▶ EXERCISE:
In the records below, find the line that contains "## Proof (as" and the line that contains "after the reindexing". Set down exactly those lines and every line between them, and nothing more.

__________

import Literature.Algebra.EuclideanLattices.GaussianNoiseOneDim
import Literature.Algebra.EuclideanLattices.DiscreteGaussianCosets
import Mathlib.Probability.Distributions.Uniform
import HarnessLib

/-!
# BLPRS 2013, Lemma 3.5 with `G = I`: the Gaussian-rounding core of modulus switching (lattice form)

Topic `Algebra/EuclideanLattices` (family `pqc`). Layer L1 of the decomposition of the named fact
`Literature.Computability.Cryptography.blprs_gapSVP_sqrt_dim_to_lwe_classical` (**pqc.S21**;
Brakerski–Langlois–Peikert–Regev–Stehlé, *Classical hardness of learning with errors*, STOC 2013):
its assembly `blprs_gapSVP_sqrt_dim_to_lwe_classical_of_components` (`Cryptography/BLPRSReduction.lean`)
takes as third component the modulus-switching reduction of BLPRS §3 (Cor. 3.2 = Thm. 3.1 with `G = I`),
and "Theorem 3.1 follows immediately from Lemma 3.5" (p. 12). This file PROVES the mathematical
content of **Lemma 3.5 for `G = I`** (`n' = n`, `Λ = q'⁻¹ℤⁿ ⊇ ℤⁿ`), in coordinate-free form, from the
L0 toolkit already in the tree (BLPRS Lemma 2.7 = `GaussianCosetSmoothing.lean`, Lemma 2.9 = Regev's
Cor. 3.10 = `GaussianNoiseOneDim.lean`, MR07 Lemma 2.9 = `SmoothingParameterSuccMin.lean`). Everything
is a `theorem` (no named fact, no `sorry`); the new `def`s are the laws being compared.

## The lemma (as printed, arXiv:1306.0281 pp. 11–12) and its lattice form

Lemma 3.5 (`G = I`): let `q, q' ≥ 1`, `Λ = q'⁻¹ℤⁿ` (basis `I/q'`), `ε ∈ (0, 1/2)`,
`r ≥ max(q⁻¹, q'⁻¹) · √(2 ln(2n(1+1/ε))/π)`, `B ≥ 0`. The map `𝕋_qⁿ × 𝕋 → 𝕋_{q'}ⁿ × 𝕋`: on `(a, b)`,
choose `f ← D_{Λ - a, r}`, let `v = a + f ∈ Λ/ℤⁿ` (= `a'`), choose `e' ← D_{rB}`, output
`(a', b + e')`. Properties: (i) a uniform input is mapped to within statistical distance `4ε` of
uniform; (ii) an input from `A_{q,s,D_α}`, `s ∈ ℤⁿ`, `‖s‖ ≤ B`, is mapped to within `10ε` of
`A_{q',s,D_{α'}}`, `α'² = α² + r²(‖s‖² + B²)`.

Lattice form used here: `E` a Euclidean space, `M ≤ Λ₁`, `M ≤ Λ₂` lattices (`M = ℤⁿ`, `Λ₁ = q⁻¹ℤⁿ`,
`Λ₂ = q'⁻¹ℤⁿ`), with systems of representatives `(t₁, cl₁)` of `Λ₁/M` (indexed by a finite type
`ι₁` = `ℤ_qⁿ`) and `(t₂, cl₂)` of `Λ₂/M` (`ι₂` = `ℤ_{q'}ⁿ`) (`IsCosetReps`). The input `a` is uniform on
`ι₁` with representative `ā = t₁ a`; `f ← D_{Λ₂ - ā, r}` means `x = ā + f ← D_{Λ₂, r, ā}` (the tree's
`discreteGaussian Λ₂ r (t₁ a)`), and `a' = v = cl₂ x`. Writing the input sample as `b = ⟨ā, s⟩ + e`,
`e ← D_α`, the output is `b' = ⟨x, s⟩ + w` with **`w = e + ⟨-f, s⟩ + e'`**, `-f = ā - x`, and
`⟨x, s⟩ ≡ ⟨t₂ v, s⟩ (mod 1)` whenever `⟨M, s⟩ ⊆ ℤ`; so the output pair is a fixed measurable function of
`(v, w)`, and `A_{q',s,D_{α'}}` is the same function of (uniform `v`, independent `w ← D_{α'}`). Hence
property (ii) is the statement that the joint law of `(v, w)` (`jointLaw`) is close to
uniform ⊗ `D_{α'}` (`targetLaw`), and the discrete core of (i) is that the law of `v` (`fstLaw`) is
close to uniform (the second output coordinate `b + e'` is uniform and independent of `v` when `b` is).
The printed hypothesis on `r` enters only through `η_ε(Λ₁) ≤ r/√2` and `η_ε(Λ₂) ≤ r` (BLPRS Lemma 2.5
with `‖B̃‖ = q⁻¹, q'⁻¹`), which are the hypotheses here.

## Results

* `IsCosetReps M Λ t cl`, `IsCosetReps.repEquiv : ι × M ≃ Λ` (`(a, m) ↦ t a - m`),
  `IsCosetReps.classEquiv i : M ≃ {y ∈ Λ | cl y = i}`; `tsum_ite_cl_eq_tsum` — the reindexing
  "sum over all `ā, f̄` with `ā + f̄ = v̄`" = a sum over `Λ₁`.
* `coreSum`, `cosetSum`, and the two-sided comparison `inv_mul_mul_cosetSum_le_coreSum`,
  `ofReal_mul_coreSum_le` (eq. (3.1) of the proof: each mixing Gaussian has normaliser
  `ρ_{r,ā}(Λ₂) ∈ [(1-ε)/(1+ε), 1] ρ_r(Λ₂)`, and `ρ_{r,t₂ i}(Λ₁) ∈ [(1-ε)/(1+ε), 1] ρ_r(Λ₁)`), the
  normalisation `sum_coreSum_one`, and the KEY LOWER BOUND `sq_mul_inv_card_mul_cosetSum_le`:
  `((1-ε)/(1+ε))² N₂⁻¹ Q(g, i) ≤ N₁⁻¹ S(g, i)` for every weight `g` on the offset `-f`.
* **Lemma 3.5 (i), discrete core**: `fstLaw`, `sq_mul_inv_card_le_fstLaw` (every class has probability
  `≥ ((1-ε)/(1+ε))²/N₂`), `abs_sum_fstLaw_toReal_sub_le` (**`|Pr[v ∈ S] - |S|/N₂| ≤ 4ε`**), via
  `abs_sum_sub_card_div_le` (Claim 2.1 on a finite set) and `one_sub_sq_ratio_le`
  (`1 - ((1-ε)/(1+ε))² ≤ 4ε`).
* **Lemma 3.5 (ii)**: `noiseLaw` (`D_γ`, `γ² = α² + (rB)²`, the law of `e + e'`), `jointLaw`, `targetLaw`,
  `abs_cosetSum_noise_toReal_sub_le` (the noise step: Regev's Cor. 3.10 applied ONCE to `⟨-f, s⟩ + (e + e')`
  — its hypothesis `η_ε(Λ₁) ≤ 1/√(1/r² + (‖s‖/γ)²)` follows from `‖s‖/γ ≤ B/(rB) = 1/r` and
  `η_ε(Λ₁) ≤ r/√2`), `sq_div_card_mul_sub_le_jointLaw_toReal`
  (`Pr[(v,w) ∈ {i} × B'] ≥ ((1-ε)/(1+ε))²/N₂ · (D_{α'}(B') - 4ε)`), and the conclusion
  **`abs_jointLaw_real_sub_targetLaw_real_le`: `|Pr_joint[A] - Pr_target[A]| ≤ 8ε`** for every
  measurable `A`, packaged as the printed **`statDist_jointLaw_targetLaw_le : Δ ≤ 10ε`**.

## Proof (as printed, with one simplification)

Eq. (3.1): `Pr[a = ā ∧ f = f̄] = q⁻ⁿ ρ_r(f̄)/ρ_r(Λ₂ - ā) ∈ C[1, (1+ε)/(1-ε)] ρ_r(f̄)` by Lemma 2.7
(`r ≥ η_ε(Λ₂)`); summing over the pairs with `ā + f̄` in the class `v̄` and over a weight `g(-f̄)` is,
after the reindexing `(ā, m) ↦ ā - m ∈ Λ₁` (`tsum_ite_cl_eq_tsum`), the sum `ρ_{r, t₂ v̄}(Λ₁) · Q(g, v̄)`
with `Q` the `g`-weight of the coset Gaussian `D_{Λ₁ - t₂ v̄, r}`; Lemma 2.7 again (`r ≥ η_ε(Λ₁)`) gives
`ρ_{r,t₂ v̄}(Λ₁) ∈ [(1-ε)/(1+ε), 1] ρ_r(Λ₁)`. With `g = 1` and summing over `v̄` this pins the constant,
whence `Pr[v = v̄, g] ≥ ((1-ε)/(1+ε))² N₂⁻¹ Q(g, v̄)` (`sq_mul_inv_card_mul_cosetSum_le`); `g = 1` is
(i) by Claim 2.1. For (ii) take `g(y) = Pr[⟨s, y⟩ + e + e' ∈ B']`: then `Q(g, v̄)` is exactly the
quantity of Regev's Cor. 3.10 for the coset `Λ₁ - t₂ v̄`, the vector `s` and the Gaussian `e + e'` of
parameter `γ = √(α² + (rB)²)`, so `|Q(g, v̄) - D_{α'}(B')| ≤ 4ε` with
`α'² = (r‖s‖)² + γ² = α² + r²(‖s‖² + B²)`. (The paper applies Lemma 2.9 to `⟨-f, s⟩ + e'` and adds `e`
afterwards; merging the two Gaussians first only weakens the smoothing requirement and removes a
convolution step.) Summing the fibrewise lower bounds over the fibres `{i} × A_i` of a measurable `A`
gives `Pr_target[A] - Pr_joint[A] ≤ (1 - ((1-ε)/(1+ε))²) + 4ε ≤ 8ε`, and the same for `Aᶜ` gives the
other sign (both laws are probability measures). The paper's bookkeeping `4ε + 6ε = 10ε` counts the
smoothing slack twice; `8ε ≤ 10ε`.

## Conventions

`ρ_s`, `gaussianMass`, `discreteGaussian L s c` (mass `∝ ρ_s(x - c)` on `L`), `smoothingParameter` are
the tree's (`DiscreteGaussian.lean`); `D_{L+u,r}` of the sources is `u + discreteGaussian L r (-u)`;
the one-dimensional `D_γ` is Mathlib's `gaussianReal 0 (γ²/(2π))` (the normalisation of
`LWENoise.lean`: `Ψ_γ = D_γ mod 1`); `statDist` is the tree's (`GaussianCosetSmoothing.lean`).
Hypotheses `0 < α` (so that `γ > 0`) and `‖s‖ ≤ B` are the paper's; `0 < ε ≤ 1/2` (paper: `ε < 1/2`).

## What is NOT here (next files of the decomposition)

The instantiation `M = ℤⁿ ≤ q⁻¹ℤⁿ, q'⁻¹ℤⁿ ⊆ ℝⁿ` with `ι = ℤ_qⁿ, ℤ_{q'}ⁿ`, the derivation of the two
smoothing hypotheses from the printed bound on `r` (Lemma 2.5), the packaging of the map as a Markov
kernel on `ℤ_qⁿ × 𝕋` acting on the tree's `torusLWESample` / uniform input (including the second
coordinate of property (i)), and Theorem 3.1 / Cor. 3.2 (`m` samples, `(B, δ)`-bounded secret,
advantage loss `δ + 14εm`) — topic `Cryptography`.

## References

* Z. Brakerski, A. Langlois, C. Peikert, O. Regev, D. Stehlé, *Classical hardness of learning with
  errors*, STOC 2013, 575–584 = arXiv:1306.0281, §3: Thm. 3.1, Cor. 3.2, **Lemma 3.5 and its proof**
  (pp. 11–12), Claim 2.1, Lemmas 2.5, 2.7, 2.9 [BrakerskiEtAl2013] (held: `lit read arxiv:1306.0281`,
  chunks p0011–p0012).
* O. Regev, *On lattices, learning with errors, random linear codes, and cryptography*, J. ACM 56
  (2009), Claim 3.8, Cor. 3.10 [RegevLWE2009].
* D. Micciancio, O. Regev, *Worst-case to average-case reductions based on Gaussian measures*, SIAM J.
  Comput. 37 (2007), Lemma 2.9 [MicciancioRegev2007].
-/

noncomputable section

__________

▶ SOLUTION FOR THIS PROBLEM:
## Proof (as printed, with one simplification)

Eq. (3.1): `Pr[a = ā ∧ f = f̄] = q⁻ⁿ ρ_r(f̄)/ρ_r(Λ₂ - ā) ∈ C[1, (1+ε)/(1-ε)] ρ_r(f̄)` by Lemma 2.7
(`r ≥ η_ε(Λ₂)`); summing over the pairs with `ā + f̄` in the class `v̄` and over a weight `g(-f̄)` is,
after the reindexing `(ā, m) ↦ ā - m ∈ Λ₁` (`tsum_ite_cl_eq_tsum`), the sum `ρ_{r, t₂ v̄}(Λ₁) · Q(g, v̄)`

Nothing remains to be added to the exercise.